States that changed their campus carry policy from explicitly prohibited to explicitly permitted were considered “treated.” To make this determination, we reviewed state campus carry laws as well as more general concealed carry laws (shall issue, may issue, permitless) summarized in RAND Corporation’s State Firearm Law Database; Armedcampuses.org, produced by The Campaign to Keep Guns Off Campus and The Coalition to Stop Gun Violence; and previous publications on this topic [12, 13]. Our treated states include those that moved from explicitly prohibiting to explicitly allowing the carry of firearms on public university and college campuses with few exceptions (e.g. allowance for law enforcement officers and in cars).
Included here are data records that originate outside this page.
/-! ## The decorated tube sum on the product space, general mark, windowed plateau -/

/-- **Variance of the decorated tube sum under `P_N ⊗ γ^{⊗(N+1)}` for a general bounded mark with a speed cutoff, WINDOWED
plateau**: as `variance_prod_decoratedTubeSum_le_of_bound` (small density, `N ≥ 1`, measurable `Ξ` with `|Ξ| ≤ C`, `0 < C`,
vanishing at relative speed `≥ 2L`, `0 ≤ L`, `0 ≤ κ`, `ε(1 + 2Lκ) < 1/2`, `|h| ≤ 1` measurable, probability law `γ`), but the
decorated pair-pair decorrelation bound at level `ζ` is assumed ONLY for displacement sets `T, T'` inside the near-contact shell
`{ε < ‖reprSym d‖ ≤ ε(1 + 2Lκ)}` — the support of the velocity-averaged tube mark
(`mem_torusShell_of_velAvg_ne_zero_of_speedCutoff`) — which is all the proof ever uses (`variance_decoratedPairSum_le_window`);
with `v = (4π/3)(ε(1 + 2Lκ))³`, `Var(S) ≤ 16 C² (3 + 4Lκ)⁶ (N+1) + 2 (N+1)² (16 C² v + 96 (N+1) C² v² + 4 ζ (N+1)² C² v²)`,
proof otherwise verbatim. [cite: Ruelle1969, §4.2] -/
theorem variance_prod_decoratedTubeSum_le_of_bound_window {σ : ℝ} (hsd : SmallDensity uniformProfile σ) {N : ℕ} (hN : 1 ≤ N)
    {Ξ : V3 × V3 × V3 → ℝ} (hΞm : Measurable Ξ) {C L κ : ℝ} (hCpos : 0 < C) (hC : ∀ p, |Ξ p| ≤ C) (hL : 0 ≤ L) (hκ : 0 ≤ κ)
    (hΞL : ∀ m v v' : V3, 2 * L ≤ ‖v - v'‖ → Ξ (m, v, v') = 0) (hεL : hsDiameter σ N * (1 + 2 * L * κ) < 1 / 2)
    {h : T3 → ℝ} (hh : Measurable h) (hh1 : ∀ y, |h y| ≤ 1) (γ : Measure V3) [IsProbabilityMeasure γ]
    {ζ : ℝ} (hζ : 0 ≤ ζ)
    (hdec : ∀ i j i' j' : Fin (N + 1), i ≠ j → i ≠ i' → i ≠ j' → j ≠ i' → j ≠ j' → i' ≠ j' →
      ∀ T T' : Set T3, MeasurableSet T → MeasurableSet T' →
      T ⊆ {d : T3 | hsDiameter σ N < ‖Torus.reprSym d‖ ∧ ‖Torus.reprSym d‖ ≤ hsDiameter σ N * (1 + 2 * L * κ)} →
      T' ⊆ {d : T3 | hsDiameter σ N < ‖Torus.reprSym d‖ ∧ ‖Torus.reprSym d‖ ≤ hsDiameter σ N * (1 + 2 * L * κ)} →
      |(∫ x, h (x i) * T.indicator (fun _ => (1 : ℝ)) (x j - x i) * (h (x i') * T'.indicator (fun _ => (1 : ℝ)) (x j' - x i'))
          ∂posGibbsMeasure (fun _ : T3 => (1 : ℝ)) (hsDiameter σ N) (N + 1)) -
        (∫ x, h (x i) * T.indicator (fun _ => (1 : ℝ)) (x j - x i) ∂posGibbsMeasure (fun _ : T3 => (1 : ℝ)) (hsDiameter σ N) (N + 1)) *
        (∫ x, h (x i') * T'.indicator (fun _ => (1 : ℝ)) (x j' - x i') ∂posGibbsMeasure (fun _ : T3 => (1 : ℝ)) (hsDiameter σ N) (N + 1))|
        ≤ ζ * (volume T).toReal * (volume T').toReal) :
    variance (fun p : (Fin (N + 1) → T3) × (Fin (N + 1) → V3) =>
        ∑ i, ∑ j, if i ≠ j then h (p.1 i) * pairTubeMark (hsDiameter σ N) κ Ξ i j p.1 p.2 else 0)
      ((posGibbsMeasure (fun _ : T3 => (1 : ℝ)) (hsDiameter σ N) (N + 1)).prod (Measure.pi fun _ : Fin (N + 1) => γ)) ≤
      16 * C ^ 2 * (3 + 4 * L * κ) ^ 6 * (N + 1 : ℕ) +
        2 * (((N + 1 : ℕ) : ℝ) ^ 2 * (16 * C ^ 2 * (4 / 3 * Real.pi * (hsDiameter σ N * (1 + 2 * L * κ)) ^ 3) +
          96 * ((N + 1 : ℕ) : ℝ) * C ^ 2 * (4 / 3 * Real.pi * (hsDiameter σ N * (1 + 2 * L * κ)) ^ 3) ^ 2 +
          4 * ζ * ((N + 1 : ℕ) : ℝ) ^ 2 * C ^ 2 * (4 / 3 * Real.pi * (hsDiameter σ N * (1 + 2 * L * κ)) ^ 3) ^ 2)) := by
  have hσ := hsd.σ_pos
  have hε := hsDiameter_pos hσ N
  haveI := isProbabilityMeasure_posGibbsMeasure continuous_const (fun _ => one_pos) hsd.σ_lt_half.le N
  set P := posGibbsMeasure (fun _ : T3 => (1 : ℝ)) (hsDiameter σ N) (N + 1) with hP
  set Q : Measure (Fin (N + 1) → V3) := Measure.pi fun _ : Fin (N + 1) => γ with hQ
  set ε := hsDiameter σ N with hεdef
  set S : (Fin (N + 1) → T3) × (Fin (N + 1) → V3) → ℝ := fun p =>
    ∑ i, ∑ j, if i ≠ j then h (p.1 i) * pairTubeMark ε κ Ξ i j p.1 p.2 else 0 with hS
  have hSm : Measurable S := measurable_decoratedTubeSum ε κ hΞm hh
  have hC0 : 0 ≤ C := hCpos.le
  have hterm : ∀ (p : (Fin (N + 1) → T3) × (Fin (N + 1) → V3)) i j,
      |(if i ≠ j then h (p.1 i) * pairTubeMark ε κ Ξ i j p.1 p.2 else 0)| ≤ C := fun p i j => by
    split_ifs
    · rw [abs_mul]
      exact (mul_le_mul (hh1 _) (abs_pairTubeMark_le _ κ hC i j p.1 p.2) (abs_nonneg _) zero_le_one).trans_eq (one_mul _)
    · rw [abs_zero]; exact hC0
  have hSb : ∀ p, |S p| ≤ (N + 1 : ℕ) * ((N + 1 : ℕ) * C) := fun p => by
    refine (Finset.abs_sum_le_sum_abs _ _).trans ?_
    calc ∑ i, |∑ j, (if i ≠ j then h (p.1 i) * pairTubeMark ε κ Ξ i j p.1 p.2 else 0)|
        ≤ ∑ _i : Fin (N + 1), ((N + 1 : ℕ) * C) := Finset.sum_le_sum fun i _ =>
          (Finset.abs_sum_le_sum_abs _ _).trans ((Finset.sum_le_sum fun j _ => hterm p i j).trans (by
            rw [Finset.sum_const, Finset.card_univ, Fintype.card_fin, nsmul_eq_mul]))
      _ = (N + 1 : ℕ) * ((N + 1 : ℕ) * C) := by
          rw [Finset.sum_const, Finset.card_univ, Fintype.card_fin, nsmul_eq_mul]
  -- law of total variance
  have hsplit := variance_prod_le P Q hSm hSb
  -- (i) the velocity variance at fixed positions, a.s. on the hard core
  have h1 : ∫ x, variance (fun v => S (x, v)) Q ∂P ≤ 8 * C ^ 2 * (3 + 4 * L * κ) ^ 6 * (N + 1 : ℕ) := by
    have hae : ∀ᵐ x ∂P, variance (fun v => S (x, v)) Q ≤ 8 * C ^ 2 * (3 + 4 * L * κ) ^ 6 * (N + 1 : ℕ) := by
      filter_upwards [ae_mem_posDomain (fun _ : T3 => (1 : ℝ)) ε (N + 1)] with x hx
      exact variance_pi_decoratedTubeSum_le_of_bound hσ hΞm hC hL hκ hΞL hh1 γ hx
    calc ∫ x, variance (fun v => S (x, v)) Q ∂P ≤ ∫ _x, 8 * C ^ 2 * (3 + 4 * L * κ) ^ 6 * (N + 1 : ℕ) ∂P :=
          integral_mono_of_nonneg (ae_of_all _ fun x => variance_nonneg _ _) (integrable_const _) hae
      _ = 8 * C ^ 2 * (3 + 4 * L * κ) ^ 6 * (N + 1 : ℕ) := by rw [integral_const, probReal_univ, one_smul]
  -- (ii) the conditional mean is the decorated pair sum with the velocity-averaged tube mark
  set φ : T3 → ℝ := fun d => ∫ p, tubeMark κ Ξ (ε⁻¹ • Torus.reprSym (-d)) p.1 p.2 ∂(γ.prod γ) with hφ
  have hmean : (fun x => ∫ v, S (x, v) ∂Q) = fun x => ∑ i, ∑ j, if i ≠ j then h (x i) * φ (x j - x i) else 0 := by
    funext x
    exact integral_pi_decoratedTubeSum ε κ hΞm hC h γ x
  set D : Set T3 := {d : T3 | ε < ‖Torus.reprSym d‖ ∧ ‖Torus.reprSym d‖ ≤ ε * (1 + 2 * L * κ)} with hD
  have hφm : Measurable φ := measurable_velAvg_tubeMark ε κ hΞm γ
  have hφB : ∀ d, |φ d| ≤ C := fun d => abs_velAvg_tubeMark_le_of_bound hC ε κ γ d
  have hφD : ∀ d, φ d ≠ 0 → d ∈ D := fun d hd => mem_torusShell_of_velAvg_ne_zero_of_speedCutoff hκ hε hΞL γ d hd
  have hDm : MeasurableSet D := measurableSet_torusShell ε _
  have hDs : ∀ d, d ∈ D ↔ -d ∈ D := fun d => mem_torusShell_iff_neg_mem ε _ d
  have h2 := variance_decoratedPairSum_le_window hsd hN hh hh1 hφm hCpos hφB hDm hDs hφD hζ hdec
  -- the shell volume
  have hv : (volume D).toReal ≤ 4 / 3 * Real.pi * (ε * (1 + 2 * L * κ)) ^ 3 :=
    volume_real_torusShell_le ε (mul_nonneg hε.le (by nlinarith)) hεL
  have hv0 : 0 ≤ (volume D).toReal := ENNReal.toReal_nonneg
  have h2' : variance (fun x => ∫ v, S (x, v) ∂Q) P ≤
      ((N + 1 : ℕ) : ℝ) ^ 2 * (16 * C ^ 2 * (4 / 3 * Real.pi * (ε * (1 + 2 * L * κ)) ^ 3) +
        96 * ((N + 1 : ℕ) : ℝ) * C ^ 2 * (4 / 3 * Real.pi * (ε * (1 + 2 * L * κ)) ^ 3) ^ 2 +
        4 * ζ * ((N + 1 : ℕ) : ℝ) ^ 2 * C ^ 2 * (4 / 3 * Real.pi * (ε * (1 + 2 * L * κ)) ^ 3) ^ 2) := by
    rw [hmean]
    refine h2.trans ?_
    have hv2 : (volume D).toReal ^ 2 ≤ (4 / 3 * Real.pi * (ε * (1 + 2 * L * κ)) ^ 3) ^ 2 :=
      pow_le_pow_left₀ hv0 hv 2
    have hn : (0 : ℝ) ≤ ((N + 1 : ℕ) : ℝ) := by positivity
    gcongr
  linarith [hsplit, h1, h2']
During our study period, Arkansas, Georgia, and Texas, representing 106 public institutions, implemented permissive campus carry laws in 2017, 2017, and 2016 respectively. All three states enacted laws exempting concealed carry permit holders from preexisting campus carry restrictions. In Texas, the exemption first applied to all 4-year institutions and was expanded to 2-year and junior colleges in 2017. No other states met our criteria for treatment. Treatment timing is based on the date of implementation. If a state implemented the policy of interest in the first six months of a year, this year was included in the post-treatment period, and otherwise in the pretreatment period.
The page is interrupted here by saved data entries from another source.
/-
Copyright (c) 2026 the pub-hodgecm-mathlib formalisation cell (harness21).  Prover seat hodgecm-mathlib-LH4-p09 (g10) (VALVE hand; K1b desk K2Liu-p14 (g5) DESK WORD #9 (2):
writer of the ONE-FRAME ASSEMBLY), Track B «K2-LIT» ∕ hLiu418 socket #41 KIND 1, package (K1b-♮), letter (P-dec): PRELIMINARIES OF THE ONE-FRAME ASSEMBLY — the per-place
factor of the block letter against ONE ceiling, the polynomial into the Gaussian, the re-indexing of the place sum.  THEOREMS ONLY.
-/
import Summits.HodgeConjecture.HodgeConjecture.Theorems.K2LiuKindOneLineCornerBlockFaces        -- ★ p864074 (dec-3c) (+ ★ (dec-3b-ii) p863856∕p863979, ★ G7, ★ G7-B)
import Summits.HodgeConjecture.HodgeConjecture.Theorems.K2LiuSiegelEisensteinKindWLocalExponents -- ★ `one_add_pow_mul_exp_neg_le` (absorption)
import HarnessLib

/-!
# Crux `HLiu418`, socket #41, KIND 1 — (P-dec) `K2LiuKindOneLineDecayOneFramePrelims`: PRELIMINARIES OF THE ONE-FRAME ASSEMBLY

Cell `hodgecm-mathlib`, crux item hLiu418 = `stmt-HodgeConjecture-24832` (helper lane `--supports … --as helper`, count-neutral), route of record `HCCMUnconditional`;
squad K2 ∕ K2Liu; K1b desk K2Liu-p14 (g5) DESK WORD #9 (2) (2026-09-05T01:08:56Z): the ONE-FRAME ASSEMBLY `K2LiuKindOneLineDecayOneFrame :: hdecF₀_of_blockLetter`
(producer of ★ LH4-p14 (g8) `K2LiuKindOneLineDecay.wdec_of_oneFrame`'s letter `hdecF₀` from ONE block letter `hBL₁` on `h`; SIG v0 K2 bus 2026-09-05T01:17:14Z, DESIGN v1
01:19:01Z).  THEOREMS ONLY (no `def`, no `instance`, no notation, no named-fact hypothesis, no `sorry`).

THE POINT.  The assembly bounds, per `z`, the block letter's right-hand side
`C·‖h‖^a·D^{a₂}·(1+τS)^{N₀} · ∏_σ ρ_σ^{e₁(s)} · ‖det Y_σ‖^{e₂(s)} · (1 + |σ♭|_σ ρ_σ)^{Ng} · e^{−π |σ♭|_σ ρ_σ}` (`Y_σ = ĝ^{φ_σ}·A_σ`, `ρ_σ = Σ_k ‖(Y_σ)_{1k}‖²`) by the TOP's shape.
THIS FILE is its place-by-place arithmetic, isolated from the adelic vocabulary:
* **`perPlace_le`** — the per-place factor against ONE ceiling `a₁ ≥ 8·Vb²·R²` (`Vb` bounds the entries of `ĝ^{φ}, (ĝ⁻¹)^{φ}`, `R = c_B‖h‖` those of `A_σ, A_σ⁻¹`):
  `ρ^{e₁}·‖det Y‖^{e₂}·((1+mρ)^{Ng}·e^{−π mρ}) ≤ a₁^{κ₁}·a₁^{κ₂}·(K(Ng)·e^{−(π∕2) mρ})` for `|e₁| ≤ κ₁`, `|e₂| ≤ κ₂`, `m ≥ 0`;
* `one_add_rpow_mul_exp_neg_pi_le` — the polynomial into the Gaussian at rate `π∕2`;
* `sum_comp_le_sum_of_injective` — the re-indexing `Σ_{v ∣ ∞} g(σ(v)) ≤ Σ_σ g(σ)` of the Gaussian's place sum along a section `σ(·)` of the frames' cover
  (★ (ρ4-𝔸) sums over `InfinitePlace L`, the frames of record over `Sinf`).
WHAT REMAINS for `hdecF₀_of_blockLetter` (statement generated from cand 68100908's `hdecF₀` bytes — HOME `F0/P3c/LH4/LH4-p09/g10/oneframe/`): instantiate ★ p862643
(`D₀, σ♭`), ★ p862843 (block decomposition of `h`), ★ G7-B (`R = c_B‖h‖`), the entry bound `Vb = 1 + τS·D^{d+1}(1+τS)^d` (★ `KindWDecay.inv_apply_det_le` at `n := 1`),
★ (ρ4-𝔸) p863568 for `e^{−(π∕2)Σ}` and ★ `one_add_pow_mul_exp_neg_le` for the final `(1+τS)`-absorption (`Nb := 0`).
HONEST LABEL.  Count-neutral helper; closes no socket: `HC_CM` is proved only modulo the 7 printed citations (2 remaining named inputs: hLiu418 = `stmt-HodgeConjecture-24832`,
h413 = `stmt-HodgeConjecture-24833`) until rung 0 closes.
-/

set_option autoImplicit false
set_option linter.dupNamespace false -- the mandated namespace repeats `HodgeConjecture.HodgeConjecture`

noncomputable section

open scoped Matrix BigOperators ComplexConjugate

namespace Summit.HodgeConjecture.HodgeConjecture.Cruxes.HLiu418.K2LiuKindOneLineDecayOneFramePrelims

open Summit.HodgeConjecture.HodgeConjecture.Cruxes.HLiu418.K2LiuKindOneLineCornerBlockFaces (corner_row_sq_eq norm_det_rpow_le)
open Summit.HodgeConjecture.HodgeConjecture.Cruxes.HLiu418.K2LiuKindOneLineDecayLowerPowerFace
  (rpow_le_rpow_abs rpow_le_rpow_of_abs_le one_le_of_le_of_inv_le inv_sum_sq_vecMul_le sum_sq_vecMul_pos)
open Summit.HodgeConjecture.HodgeConjecture.Cruxes.HLiu418.K2LiuSiegelEisensteinKindWLocalExponents (one_add_pow_mul_exp_neg_le)
open Summit.HodgeConjecture.HodgeConjecture.Cruxes.HLiu418.K2LiuArchBlockHeightBound (norm_mul_apply_le)

/-- an injective re-indexing of a sum of non-negative terms is below the full sum. [folklore] -/
theorem sum_comp_le_sum_of_injective {V S : Type*} [Fintype V] [Fintype S] (σv : V → S) (hinj : Function.Injective σv)
    (g : S → ℝ) (hg : ∀ σ, 0 ≤ g σ) : ∑ v, g (σv v) ≤ ∑ σ, g σ := by
  classical
  rw [← Finset.sum_image (f := g) (s := Finset.univ) (g := σv) fun x _ y _ h => hinj h]
  exact Finset.sum_le_sum_of_subset_of_nonneg (Finset.subset_univ _) fun σ _ _ => hg σ

/-- **THE POLYNOMIAL INTO THE GAUSSIAN**: `(1 + x)^{Ng} · e^{−π x} ≤ K(Ng) · e^{−(π∕2) x}` for `x ≥ 0` and ANY real `Ng` (`K(Ng) = 2^{⌈Ng⌉}(1 + ⌈Ng⌉!·(2∕π)^{⌈Ng⌉})`;
★ `K2LiuSiegelEisensteinKindWLocalExponents.one_add_pow_mul_exp_neg_le` at `H := 1`) — so the one-frame assembly needs NO ceiling on the line character's size `|σ♭|_σ`.
[cite: MoeglinWaldspurger1995, II.1.7] -/
theorem one_add_rpow_mul_exp_neg_pi_le {x : ℝ} (hx : 0 ≤ x) (Ng : ℝ) :
    (1 + x) ^ Ng * Real.exp (-(Real.pi * x)) ≤
      ((2 : ℝ) ^ ⌈Ng⌉₊ * (1 + ((⌈Ng⌉₊).factorial : ℝ) * (2 / Real.pi) ^ ⌈Ng⌉₊)) * Real.exp (-(Real.pi / 2 * x)) := by
  have h1 : (1 + x) ^ Ng ≤ (1 + x) ^ ⌈Ng⌉₊ := by
    calc (1 + x) ^ Ng ≤ (1 + x) ^ ((⌈Ng⌉₊ : ℕ) : ℝ) := Real.rpow_le_rpow_of_exponent_le (by linarith) (Nat.le_ceil Ng)
      _ = (1 + x) ^ ⌈Ng⌉₊ := Real.rpow_natCast _ _
  have h2 := one_add_pow_mul_exp_neg_le (c := Real.pi) (c₀ := 1) (H := 1) (a' := 0) (τ := x) Real.pi_pos one_pos le_rfl le_rfl hx ⌈Ng⌉₊
  simp only [Real.one_rpow, mul_one, neg_zero, zero_mul] at h2
  have hE : 0 ≤ Real.exp (-(Real.pi * x)) := (Real.exp_pos _).le
  calc (1 + x) ^ Ng * Real.exp (-(Real.pi * x)) ≤ (1 + x) ^ ⌈Ng⌉₊ * Real.exp (-(Real.pi * x)) := mul_le_mul_of_nonneg_right h1 hE
    _ = Real.exp (-(Real.pi * x)) * (1 + x) ^ ⌈Ng⌉₊ := mul_comm _ _
    _ ≤ _ := h2

/-- **THE PER-PLACE FACTOR OF THE BLOCK LETTER `hBL₁`.**  At one archimedean place: `G = ĝ^{φ}` a 2×2 complex matrix with `G·Ginv = 1`, entries of `G, Ginv` below `Vb ≥ 1` and a
UNIT entry `‖G 1 i‖ = 1` in the corner row (the NORMALISED row section, ★ p863259); `A·Ainv = 1` the Iwasawa Levi block of `h` with entries below `R` (★ G7-B: `R = c_B‖h‖`);
`Y := G·A` the corner block of the translate, `ρ := Σ_k ‖Y 1 k‖²` the square of the line's Levi coordinate; payer exponents `|e₁| ≤ κ₁`, `|e₂| ≤ κ₂`; `m ≥ 0` (read `|σ♭|_σ`),
any real `Ng`; and one ceiling `a₁ ≥ 8·Vb²·R²`.  THEN
`ρ^{e₁} · ‖det Y‖^{e₂} · ((1 + mρ)^{Ng} · e^{−π mρ}) ≤ a₁^{κ₁} · a₁^{κ₂} · (K(Ng) · e^{−(π∕2) mρ})`
— two-sided `ρ` (floor ★ (dec-3b-ii) `inv_sum_sq_vecMul_le` by the unit entry, ceiling by the entry bounds), two-sided `‖det Y‖` (★ (dec-3c) `norm_det_rpow_le` on `Y·(Ainv·Ginv) = 1`),
and the polynomial into the Gaussian (`one_add_rpow_mul_exp_neg_pi_le`).  [cite: BorelJacquet1979, §1.2, §4.1] [cite: MoeglinWaldspurger1995, II.1.5, II.1.7] -/
theorem perPlace_le {G Ginv A Ainv : Matrix (Fin 2) (Fin 2) ℂ} (hG : G * Ginv = 1) (hA : A * Ainv = 1)
    {Vb R a₁ : ℝ} (hVb : 1 ≤ Vb) (hGe : ∀ a b, ‖G a b‖ ≤ Vb) (hGie : ∀ a b, ‖Ginv a b‖ ≤ Vb)
    (hAe : ∀ a b, ‖A a b‖ ≤ R) (hAie : ∀ a b, ‖Ainv a b‖ ≤ R) {i : Fin 2} (hunit : ‖G 1 i‖ = 1)
    (ha₁ : 8 * Vb ^ 2 * R ^ 2 ≤ a₁)
    {e₁ e₂ κ₁ κ₂ : ℝ} (he₁ : |e₁| ≤ κ₁) (he₂ : |e₂| ≤ κ₂) {m : ℝ} (hm : 0 ≤ m) (Ng : ℝ) :
    (∑ k, ‖(G * A) 1 k‖ ^ 2) ^ e₁ * ‖(G * A).det‖ ^ e₂ *
        ((1 + m * ∑ k, ‖(G * A) 1 k‖ ^ 2) ^ Ng * Real.exp (-(Real.pi * (m * ∑ k, ‖(G * A) 1 k‖ ^ 2)))) ≤
      a₁ ^ κ₁ * a₁ ^ κ₂ * (((2 : ℝ) ^ ⌈Ng⌉₊ * (1 + ((⌈Ng⌉₊).factorial : ℝ) * (2 / Real.pi) ^ ⌈Ng⌉₊)) *
        Real.exp (-(Real.pi / 2 * (m * ∑ k, ‖(G * A) 1 k‖ ^ 2)))) := by
  have hR0 : 0 ≤ R := (norm_nonneg _).trans (hAe 0 0)
  have hVb0 : 0 ≤ Vb := zero_le_one.trans hVb
  -- the corner row `ρ` and its two-sided bound
  have hρeq : ∑ k, ‖(G * A) 1 k‖ ^ 2 = ∑ k, ‖((fun l => G 1 l) ᵥ* A) k‖ ^ 2 := corner_row_sq_eq G A 1
  have hunit' : 1 ≤ ‖(fun l => G 1 l) i‖ := by simp only [hunit, le_refl]
  have hρpos : 0 < ∑ k, ‖(G * A) 1 k‖ ^ 2 := by rw [hρeq]; exact sum_sq_vecMul_pos _ hA hAie hunit'
  have hρlo : (∑ k, ‖(G * A) 1 k‖ ^ 2)⁻¹ ≤ a₁ := by
    rw [hρeq]
    calc (∑ k, ‖((fun l => G 1 l) ᵥ* A) k‖ ^ 2)⁻¹ ≤ (2 : ℕ) * R ^ 2 := inv_sum_sq_vecMul_le _ hA hAie hunit'
      _ ≤ a₁ := by
          have hV1 : 1 ≤ Vb ^ 2 := one_le_pow₀ hVb
          have h1 : R ^ 2 ≤ Vb ^ 2 * R ^ 2 := by nlinarith [sq_nonneg R]
          push_cast
          nlinarith [sq_nonneg R]
  have hYe : ∀ a b, ‖(G * A) a b‖ ≤ 2 * (Vb * R) := fun a b => by
    have := norm_mul_apply_le hVb0 hGe hAe a b
    simpa [Fintype.card_fin] using this
  have hρup : ∑ k, ‖(G * A) 1 k‖ ^ 2 ≤ a₁ := by
    calc ∑ k, ‖(G * A) 1 k‖ ^ 2 ≤ ∑ _k : Fin 2, (2 * (Vb * R)) ^ 2 :=
          Finset.sum_le_sum fun k _ => pow_le_pow_left₀ (norm_nonneg _) (hYe 1 k) 2
      _ = 8 * Vb ^ 2 * R ^ 2 := by simp only [Finset.sum_const, Finset.card_univ, Fintype.card_fin, nsmul_eq_mul]; push_cast; ring
      _ ≤ a₁ := ha₁
  have hρ := rpow_le_rpow_of_abs_le hρpos hρup hρlo he₁
  -- the determinant, two-sided: `Y · (Ainv · Ginv) = 1`, entries of both below `2 Vb R`
  have hYinv : (G * A) * (Ainv * Ginv) = 1 := by
    calc G * A * (Ainv * Ginv) = G * (A * Ainv) * Ginv := by simp only [Matrix.mul_assoc]
      _ = 1 := by rw [hA, Matrix.mul_one, hG]
  have hYie : ∀ a b, ‖(Ainv * Ginv) a b‖ ≤ 2 * (Vb * R) := fun a b => by
    have := norm_mul_apply_le hR0 hAie hGie a b
    have h' : (Fintype.card (Fin 2) : ℝ) * (R * Vb) = 2 * (Vb * R) := by simp [Fintype.card_fin]; ring
    linarith
  have hdet0 := norm_det_rpow_le hYinv hYe hYie e₂
  have hdet : ‖(G * A).det‖ ^ e₂ ≤ a₁ ^ κ₂ := by
    have hb : ((Fintype.card (Fin 2)).factorial : ℝ) * (2 * (Vb * R)) ^ Fintype.card (Fin 2) = 8 * Vb ^ 2 * R ^ 2 := by
      simp [Fintype.card_fin]; ring
    rw [hb] at hdet0
    have ha₁1 : 1 ≤ a₁ := (one_le_of_le_of_inv_le hρpos hρup hρlo)
    calc ‖(G * A).det‖ ^ e₂ ≤ (8 * Vb ^ 2 * R ^ 2) ^ |e₂| := hdet0
      _ ≤ a₁ ^ |e₂| := Real.rpow_le_rpow (by positivity) ha₁ (abs_nonneg _)
      _ ≤ a₁ ^ κ₂ := Real.rpow_le_rpow_of_exponent_le ha₁1 he₂
  -- the polynomial into the Gaussian
  have hmx : 0 ≤ m * ∑ k, ‖(G * A) 1 k‖ ^ 2 := mul_nonneg hm hρpos.le
  have hpoly := one_add_rpow_mul_exp_neg_pi_le hmx Ng
  -- assemble
  have h0d : 0 ≤ ‖(G * A).det‖ ^ e₂ := Real.rpow_nonneg (norm_nonneg _) _
  have h0p : 0 ≤ (1 + m * ∑ k, ‖(G * A) 1 k‖ ^ 2) ^ Ng * Real.exp (-(Real.pi * (m * ∑ k, ‖(G * A) 1 k‖ ^ 2))) :=
    mul_nonneg (Real.rpow_nonneg (by linarith) _) (Real.exp_pos _).le
  have ha₁0 : 0 ≤ a₁ := hρpos.le |> fun _ => le_trans (by positivity) ha₁
  exact mul_le_mul (mul_le_mul hρ hdet h0d (Real.rpow_nonneg ha₁0 _)) hpoly h0p
    (mul_nonneg (Real.rpow_nonneg ha₁0 _) (Real.rpow_nonneg ha₁0 _))

end Summit.HodgeConjecture.HodgeConjecture.Cruxes.HLiu418.K2LiuKindOneLineDecayOneFramePrelims

end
Control states include all those that had a state law prohibiting the carry of firearms on campus or in which there was no law and all institutions prohibited the carry of firearms on campus grounds during the entire study period (324 institutions, 21 states) based on Armedcampuses.org’s assessment.
We are unable to estimate the effects of states implementing restrictive campus carry policies. States that enacted laws moving from a permissive to a more restrictive campus carry policy environment did so in the early 2000s, leaving too little pre-treatment time to allow for estimating effects with the current data. New York implemented a restrictive campus carry policy in 2013, but as a May-Issue state, this change was less substantial than our eligibility criteria allowed.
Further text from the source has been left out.